======== Raw data ========
import Summits.BirchSwinnertonDyer.BirchSwinnertonDyer.Theorems.KimAtThreeDeepLowerOffStratumNonAdditiveRows
import Summits.BirchSwinnertonDyer.Rank1Residual.Partition.YanZhuImForm
import Literature.NumberTheory.EllipticCurves.SemistablePeuRamifieRamifiedPrime
import HarnessLib

/-!
# Route `KimAtThreeKolyvagin` (rung W2), crux `DeepLowerAtThreeOffKatoStratum` (item 19679), registered
# stub `stub_nonAdditive` VERBATIM: its residue RE-TYPED as two corner lower-half families — good
# SUPERSINGULAR `3`, and NON-semistable multiplicative `3` without (ram) — plus Tamagawa divisibility

Cell `bsd-addord`, seat `bsd-addord-w2-acc2` (PROGRAMME PART 1b, ACCEL-LIST row (2)), gen 2; item
`stmt-BirchSwinnertonDyer-19679` (BC3 skeleton `DeepLowerAtThreeOffKatoStratum_birth.lean`, sha16
`e575d03075635394`; the owner w2-c2 assembles via `DeepLowerAtThreeOffKatoStratum_of`). Companion of
`KimAtThreeDeepLowerOffStratumSemistable` (this seat, same session: on SEMISTABLE rows (ram) is a theorem —
`Literature.NumberTheory.EllipticCurves.ram_three_of_semistable_of_irr`, Ribet 1990 to level one — so the
multiplicative-`3`-without-(ram) rows of gen 0's residue are all NON-semistable). Theorems only; every
printed input is a hypothesis BY NAME; residual families are DISPLAYED; nothing asserted; the crux stays
OPEN; BSD is not proved by any of this.

* `missingLowerBoundAt_three_of_not_addv_of_cornerLowerHalves` — Miller's lower half `MissingLowerBoundAt W 3`
  on EVERY non-additive tower row of analytic rank `0` from SEVEN named facts (`hYZ`, `hW20`, `hSk`, `hmod`,
  `hGZK`, `hBCDT`, `hLL`) and TWO displayed corner families: (L_ss) the lower half on good-SUPERSINGULAR-`3`
  tower rows of analytic rank `0` (corners X6/X7/X8 at `3`: Kobayashi 2003 / Wuthrich 2014 Prop. 21 print
  the UPPER half only; the signed-IMC lower bound is announced — BSTW arXiv:2409.01350 — or conditional —
  Sprung 2024 —, and the cell takes no `_OPEN` input), (L_m) the lower half on NON-SEMISTABLE
  multiplicative-`3` tower rows of analytic rank `0` WITHOUT (ram) (corner X11a at `3` off the square-free
  conductors, e.g. `N = 3·r²` with `r` additive: Skinner 2016 Thm. C needs (ram); nothing else is printed at
  an irreducible multiplicative `3`).
* ★★ `stub_nonAdditive_of_cornerLowerHalves_of_tamagawa_le_deepInfty` — the registered stub VERBATIM from
  EIGHT named facts (+ Mazur 1978 Cor. 4.1 `hM` for the period transfer) and THREE displayed families
  (L_ss), (L_m), (TD) TamDiv-deep on the `3 ∣ ∏ c_ℓ` rows — gen 0's ★ theorem
  `stub_nonAdditive_of_missingLowerBoundAt_of_tamagawa_le_deepInfty` with its family (L) SHRUNK from «all
  good-supersingular and all multiplicative-without-(ram) rows» to (L_ss) ∪ (L_m);
  ★★′ `…_of_bigIm` — the same with Yan–Zhu 2026 Thm. 4.15 in its PRINTED (Im) form (litref p454928's
  `yanZhu_thm415_of_thm415_of_bigIm`; plan l.812 hygiene: a wrapper, not an edit of a landed file).
RESIDUE OF THE STUB after this file, typed: (L_ss) ∪ (L_m) ∪ (TD) [(TD) at exponent `m` ⟸ the owner's
(LL_m), `KimAtThreeDeepLowerTamagawaLevelLowering`]. [cite: YanZhu2024MainConjNonCM, Thm. 4.15 (§4.6)]
[cite: Skinner2016PacificMC, Thm. C (§1), §2.5] [cite: Ribet1990, Thm. 1.1] [cite: Diamond1995RefinedSerre, Thm. 1.1]
[cite: Wuthrich2014, Lemma 20 (p. 399), Prop. 21 (p. 400)] [cite: Kobayashi2003, Thm. 1.3 (p. 2) and Thm. 4.1 (p. 8)] [cite: Mazur1978, Cor. 4.1]
[cite: Kim2022StructureSelmer, §1.5.1, Conj. 1.10 (PDF pp. 7–8)] [cite: Miller2011LMS, Def. 1.1]
-/


set_option autoImplicit false
-- the Theorems namespace of a single-conjunct summit repeats the summit name by design (D-0017)
set_option linter.dupNamespace false

noncomputable section

open scoped MatrixGroups ModularForm Classical

open CongruenceSubgroup WeierstrassCurve Literature.NumberTheory.EllipticCurves
  Literature.NumberTheory.EllipticCurves.ModularForms
  Literature.NumberTheory.EllipticCurves.Rank1Residual
  Literature.NumberTheory.EllipticCurves.Rank1Residual.Typed
  Literature.NumberTheory.EllipticCurves.Skinner2016
  Literature.NumberTheory.EllipticCurves.SteinWuthrich2013
  Literature.NumberTheory.Automorphic
  Summit.BirchSwinnertonDyer.BirchSwinnertonDyer.Theorems.Rank1ResidualX1Defs

namespace Summit.BirchSwinnertonDyer.BirchSwinnertonDyer.Theorems.KimAtThreeDeepLowerOffStratumResidue

open Summit.BirchSwinnertonDyer.Rank1Residual
open Summit.BirchSwinnertonDyer.BirchSwinnertonDyer.Theses.KimAtThreeKolyvagin
open Summit.BirchSwinnertonDyer.BirchSwinnertonDyer.Theorems.KimAtThreeKolyvaginUnitLevelOneRungs
open Summit.BirchSwinnertonDyer.BirchSwinnertonDyer.Theorems.KimAtThreeDeepLowerSmallDefect
open Summit.BirchSwinnertonDyer.BirchSwinnertonDyer.Theorems.KimAtThreeDeepLowerNonAdditiveRows
open Summit.BirchSwinnertonDyer.BirchSwinnertonDyer.Theorems.KimAtThreeShallowEqDeepOffStratumSockets
open Summit.BirchSwinnertonDyer.BirchSwinnertonDyer.Theorems.KimAtThreeShallowEqDeepOffStratumNonAdditiveRows
open Summit.BirchSwinnertonDyer.BirchSwinnertonDyer.Theorems.KimAtThreeDeepLowerOffStratumSockets
open Summit.BirchSwinnertonDyer.BirchSwinnertonDyer.Theorems.KimAtThreeDeepLowerOffStratumNonAdditiveRows

/-! ### §3 The registered stub VERBATIM: the residue re-typed as two corner families + TamDiv-deep -/

section Residue

/-- **Miller's lower half on EVERY non-additive tower row of analytic rank `0`, from the named facts and
the two corner families.** Case split at `3`: good ordinary ⟹ row C16 (Yan–Zhu `hYZ`, Wuthrich L20 `hW20`);
good supersingular ⟹ the displayed family (L_ss); multiplicative with (ram) ⟹ row C1 (Skinner `hSk`);
multiplicative, semistable ⟹ (ram) is automatic (`ram_three_of_semistable_of_irr`: `hBCDT`, `hLL`) ⟹
row C1; multiplicative, NOT semistable, no (ram) ⟹ the displayed family (L_m).
[cite: YanZhu2024MainConjNonCM, Thm. 4.15 (§4.6)] [cite: Skinner2016PacificMC, Thm. C (§1)]
[cite: Ribet1990, Thm. 1.1] [cite: Miller2011LMS, Def. 1.1] -/
theorem missingLowerBoundAt_three_of_not_addv_of_cornerLowerHalves
    (hYZ : YanZhu2026.thm415_padicValRat_bsd_rank_le_one)
    (hW20 : Wuthrich2014.lemma20_surjective_threeAdic_of_semistable)
    (hSk : Skinner2016.thmC_padicValRat_bsd_rank_zero)
    (hmod : hasEntireLFunction_rat) (hGZK : rank_eq_analyticRank_of_analyticRank_le_one)
    (hBCDT : exists_isNewformOf) (hLL : diamond1995_refinedSerre)
    (hLss : ∀ (W : WeierstrassCurve ℚ) [W.IsElliptic] [W.IsGloballyMinimal],
      (∀ n : ℕ, W.HasSurjectiveModNGaloisRep (3 ^ n : ℕ)) → W.analyticRank = 0 →
      W.HasGoodReductionAtPrime 3 → (3 : ℤ) ∣ W.frobeniusTrace 3 → MissingLowerBoundAt W 3)
    (hLm : ∀ (W : WeierstrassCurve ℚ) [W.IsElliptic] [W.IsGloballyMinimal],
      (∀ n : ℕ, W.HasSurjectiveModNGaloisRep (3 ^ n : ℕ)) → W.analyticRank = 0 →
      W.HasMultiplicativeReductionAtPrime 3 → ¬ Semistable W →
      ¬ (haveI : Fact (Nat.Prime 3) := ⟨Nat.prime_three⟩; Ram W 3) → MissingLowerBoundAt W 3)
    (W : WeierstrassCurve ℚ) [W.IsElliptic] [W.IsGloballyMinimal]
    (htower : ∀ n : ℕ, W.HasSurjectiveModNGaloisRep (3 ^ n : ℕ)) (hr0 : W.analyticRank = 0)
    (hnA : ¬ (haveI : Fact (Nat.Prime 3) := ⟨Nat.prime_three⟩; Addv W 3)) :
    MissingLowerBoundAt W 3 := by
  haveI : Fact (Nat.Prime 3) := ⟨Nat.prime_three⟩
  have hirr : W.HasIrreducibleModPGaloisRep 3 :=
    hasIrreducibleModPGaloisRep_of_hasSurjectiveModNGaloisRep W 3 (by simpa using htower 1)
  by_cases hgood : W.HasGoodReductionAtPrime 3
  · by_cases hord3 : (3 : ℤ) ∣ W.frobeniusTrace 3
    · exact hLss W htower hr0 hgood hord3
    · exact missingLowerBoundAt_three_of_goodOrd_of_towerSurj W hYZ hW20 hmod hGZK htower hr0 hgood hord3
  · have hmult : W.HasMultiplicativeReductionAtPrime 3 := by
      by_contra h
      exact hnA ⟨hgood, h⟩
    by_cases hram : Ram W 3
    · exact missingLowerBoundAt_three_of_rowC1_of_skinner W hSk hmod hGZK hr0 hirr (Or.inr hmult) hram
    · by_cases hsst : Semistable W
      · exact absurd (ram_three_of_semistable_of_irr hBCDT hLL W hsst hirr) hram
      · exact hLm W htower hr0 hmult hsst hram

/-- ★★ **The registered stub `stub_nonAdditive` of crux 19679, VERBATIM, from EIGHT named facts and THREE
displayed residual families** — the residue of gen 0 (`stub_nonAdditive_of_missingLowerBoundAt_of_tamagawa_le_deepInfty`:
(L) on all good-supersingular and all multiplicative-without-(ram) rows) RE-TYPED and shrunk:
(L_ss) Miller's lower half on the good-SUPERSINGULAR-`3` tower rows of analytic rank `0` (corners X6/X7/X8
at `3`; one-sided in print), (L_m) Miller's lower half on the NON-SEMISTABLE multiplicative-`3` tower rows of
analytic rank `0` WITHOUT (ram) (corner X11a at `3` off the square-free conductors; on semistable curves
(ram) is a theorem), (TD) TamDiv-deep on the `3 ∣ ∏ c_ℓ` rows. Named facts: Yan–Zhu 2026 Thm. 4.15
(`hYZ`), Wuthrich 2014 L20 (`hW20`), Skinner 2016 Thm. C (`hSk`), modularity (`hmod`, `hBCDT`), GZK, Mazur
1978 Cor. 4.1 (`hM`), Ribet 1990 / Diamond 1995 (`hLL`). [cite: YanZhu2024MainConjNonCM, Thm. 4.15 (§4.6)]
[cite: Skinner2016PacificMC, Thm. C (§1)] [cite: Ribet1990, Thm. 1.1] [cite: Mazur1978, Cor. 4.1]
[cite: Kim2022StructureSelmer, Conj. 1.10 (PDF p. 8)] [cite: Miller2011LMS, Def. 1.1] -/
theorem stub_nonAdditive_of_cornerLowerHalves_of_tamagawa_le_deepInfty
    (hYZ : YanZhu2026.thm415_padicValRat_bsd_rank_le_one)
    (hW20 : Wuthrich2014.lemma20_surjective_threeAdic_of_semistable)
    (hSk : Skinner2016.thmC_padicValRat_bsd_rank_zero)
    (hmod : hasEntireLFunction_rat) (hGZK : rank_eq_analyticRank_of_analyticRank_le_one)
    (hM : mazur_not_dvd_maninConstant_of_odd)
    (hBCDT : exists_isNewformOf) (hLL : diamond1995_refinedSerre)
    (hLss : ∀ (W : WeierstrassCurve ℚ) [W.IsElliptic] [W.IsGloballyMinimal],
      (∀ n : ℕ, W.HasSurjectiveModNGaloisRep (3 ^ n : ℕ)) → W.analyticRank = 0 →
      W.HasGoodReductionAtPrime 3 → (3 : ℤ) ∣ W.frobeniusTrace 3 → MissingLowerBoundAt W 3)
    (hLm : ∀ (W : WeierstrassCurve ℚ) [W.IsElliptic] [W.IsGloballyMinimal],
      (∀ n : ℕ, W.HasSurjectiveModNGaloisRep (3 ^ n : ℕ)) → W.analyticRank = 0 →
      W.HasMultiplicativeReductionAtPrime 3 → ¬ Semistable W →
      ¬ (haveI : Fact (Nat.Prime 3) := ⟨Nat.prime_three⟩; Ram W 3) → MissingLowerBoundAt W 3)
    (hTD : ∀ (W : WeierstrassCurve ℚ) [W.IsElliptic] [W.IsGloballyMinimal],
      (∀ n : ℕ, W.HasSurjectiveModNGaloisRep (3 ^ n : ℕ)) →
      ∀ {N : ℕ} [NeZero N] (f : CuspForm (Gamma0 N) 2), IsNewformOf W f →
      kuriharaVanishingOrder W 3 f = 0 →
      ¬ (haveI : Fact (Nat.Prime 3) := ⟨Nat.prime_three⟩; Addv W 3) → 3 ∣ W.tamagawaProduct →
        ((padicValNat 3 W.tamagawaProduct : ℕ) : ℕ∞) ≤ kuriharaPartialDeepInfty W 3 f) :
    ∀ (W₀ : WeierstrassCurve ℚ) [W₀.IsElliptic] [W₀.IsGloballyMinimal],
      (∀ n : ℕ, W₀.HasSurjectiveModNGaloisRep (3 ^ n : ℕ)) → Finite W₀.sha →
      ∀ {N : ℕ} [NeZero N], N = W₀.conductorNorm ℤ →
      ∀ (D₀ : ModularParametrizationData W₀ N),
        (∀ z ∈ D₀.L.lattice, ∃ w ∈ periodLattice D₀.f, z = D₀.c * w) →
        (∀ (W₂ : WeierstrassCurve ℚ) [W₂.IsElliptic] (D₂ : ModularParametrizationData W₂ N),
          D₂.f = D₀.f → D₀.modularDegree ≤ D₂.modularDegree) →
        (∀ r : ℚ, ratPlusSymbol D₀.f r ≠ 0 → 0 ≤ padicValRat 3 (ratPlusSymbol D₀.f r)) →
        kuriharaVanishingOrder W₀ 3 D₀.f = 0 →
        ¬ (haveI : Fact (Nat.Prime 3) := ⟨Nat.prime_three⟩; Addv W₀ 3) →
        ∃ d : ℕ, kuriharaPartialDeepInfty W₀ 3 D₀.f = d ∧
          kuriharaPartial W₀ 3 D₀.f 0 ≤
            ((padicValNat 3 (Nat.card (AddCommGroup.primaryComponent W₀.sha 3)) + d : ℕ) : ℕ∞) :=
  stub_nonAdditive_of_missingLowerBoundAt_of_tamagawa_le_deepInfty hM hGZK
    (fun W _ _ htower hr0 hnA =>
      missingLowerBoundAt_three_of_not_addv_of_cornerLowerHalves hYZ hW20 hSk hmod hGZK hBCDT hLL hLss hLm W
        htower hr0 hnA)
    hTD

/-- ★★′ **The same with Yan–Zhu's theorem in its PRINTED (Im) form** (`hYZ'`: Thm. 4.15 under (Im), litref
`thm415_padicValRat_bsd_rank_le_one_of_bigIm`; the special-case binder is DERIVED by the kernel theorem
`yanZhu_thm415_of_thm415_of_bigIm` — tower-surjective ⟹ (Im) — plan l.812 hygiene for the C16 socket).
[cite: YanZhu2024MainConjNonCM, Thm. 4.15 (§4.6) and §4.3 (the (Im) hypothesis)] [cite: Skinner2016PacificMC, §2.5, Thm. C]
[cite: Ribet1990, Thm. 1.1] [cite: Mazur1978, Cor. 4.1] [cite: Miller2011LMS, Def. 1.1] -/
theorem stub_nonAdditive_of_cornerLowerHalves_of_tamagawa_le_deepInfty_of_bigIm
    (hYZ' : YanZhu2026.thm415_padicValRat_bsd_rank_le_one_of_bigIm)
    (hW20 : Wuthrich2014.lemma20_surjective_threeAdic_of_semistable)
    (hSk : Skinner2016.thmC_padicValRat_bsd_rank_zero)
    (hmod : hasEntireLFunction_rat) (hGZK : rank_eq_analyticRank_of_analyticRank_le_one)
    (hM : mazur_not_dvd_maninConstant_of_odd)
    (hBCDT : exists_isNewformOf) (hLL : diamond1995_refinedSerre)
    (hLss : ∀ (W : WeierstrassCurve ℚ) [W.IsElliptic] [W.IsGloballyMinimal],
      (∀ n : ℕ, W.HasSurjectiveModNGaloisRep (3 ^ n : ℕ)) → W.analyticRank = 0 →
      W.HasGoodReductionAtPrime 3 → (3 : ℤ) ∣ W.frobeniusTrace 3 → MissingLowerBoundAt W 3)
    (hLm : ∀ (W : WeierstrassCurve ℚ) [W.IsElliptic] [W.IsGloballyMinimal],
      (∀ n : ℕ, W.HasSurjectiveModNGaloisRep (3 ^ n : ℕ)) → W.analyticRank = 0 →
      W.HasMultiplicativeReductionAtPrime 3 → ¬ Semistable W →
      ¬ (haveI : Fact (Nat.Prime 3) := ⟨Nat.prime_three⟩; Ram W 3) → MissingLowerBoundAt W 3)
    (hTD : ∀ (W : WeierstrassCurve ℚ) [W.IsElliptic] [W.IsGloballyMinimal],
      (∀ n : ℕ, W.HasSurjectiveModNGaloisRep (3 ^ n : ℕ)) →
      ∀ {N : ℕ} [NeZero N] (f : CuspForm (Gamma0 N) 2), IsNewformOf W f →
      kuriharaVanishingOrder W 3 f = 0 →
      ¬ (haveI : Fact (Nat.Prime 3) := ⟨Nat.prime_three⟩; Addv W 3) → 3 ∣ W.tamagawaProduct →
        ((padicValNat 3 W.tamagawaProduct : ℕ) : ℕ∞) ≤ kuriharaPartialDeepInfty W 3 f) :
    ∀ (W₀ : WeierstrassCurve ℚ) [W₀.IsElliptic] [W₀.IsGloballyMinimal],
      (∀ n : ℕ, W₀.HasSurjectiveModNGaloisRep (3 ^ n : ℕ)) → Finite W₀.sha →
      ∀ {N : ℕ} [NeZero N], N = W₀.conductorNorm ℤ →
      ∀ (D₀ : ModularParametrizationData W₀ N),
        (∀ z ∈ D₀.L.lattice, ∃ w ∈ periodLattice D₀.f, z = D₀.c * w) →
        (∀ (W₂ : WeierstrassCurve ℚ) [W₂.IsElliptic] (D₂ : ModularParametrizationData W₂ N),
          D₂.f = D₀.f → D₀.modularDegree ≤ D₂.modularDegree) →
        (∀ r : ℚ, ratPlusSymbol D₀.f r ≠ 0 → 0 ≤ padicValRat 3 (ratPlusSymbol D₀.f r)) →
        kuriharaVanishingOrder W₀ 3 D₀.f = 0 →
        ¬ (haveI : Fact (Nat.Prime 3) := ⟨Nat.prime_three⟩; Addv W₀ 3) →
        ∃ d : ℕ, kuriharaPartialDeepInfty W₀ 3 D₀.f = d ∧
          kuriharaPartial W₀ 3 D₀.f 0 ≤
            ((padicValNat 3 (Nat.card (AddCommGroup.primaryComponent W₀.sha 3)) + d : ℕ) : ℕ∞) :=
  stub_nonAdditive_of_cornerLowerHalves_of_tamagawa_le_deepInfty (yanZhu_thm415_of_thm415_of_bigIm hYZ')
    hW20 hSk hmod hGZK hM hBCDT hLL hLss hLm hTD

end Residue

end Summit.BirchSwinnertonDyer.BirchSwinnertonDyer.Theorems.KimAtThreeDeepLowerOffStratumResidue

end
========
### [Task prompt]
Beginning with the line containing "hsst : Semistable W" in the material above, copy every line exactly until you have copied the line containing "(L_ss) Miller's lower".

### [Your response]
    · by_cases hsst : Semistable W
      · exact absurd (ram_three_of_semistable_of_irr hBCDT hLL W hsst hirr) hram
      · exact hLm W htower hr0 hmult hsst hram

/-- ★★ **The registered stub `stub_nonAdditive` of crux 19679, VERBATIM, from EIGHT named facts and THREE
displayed residual families** — the residue of gen 0 (`stub_nonAdditive_of_missingLowerBoundAt_of_tamagawa_le_deepInfty`:
(L) on all good-supersingular and all multiplicative-without-(ram) rows) RE-TYPED and shrunk:
(L_ss) Miller's lower half on the good-SUPERSINGULAR-`3` tower rows of analytic rank `0` (corners X6/X7/X8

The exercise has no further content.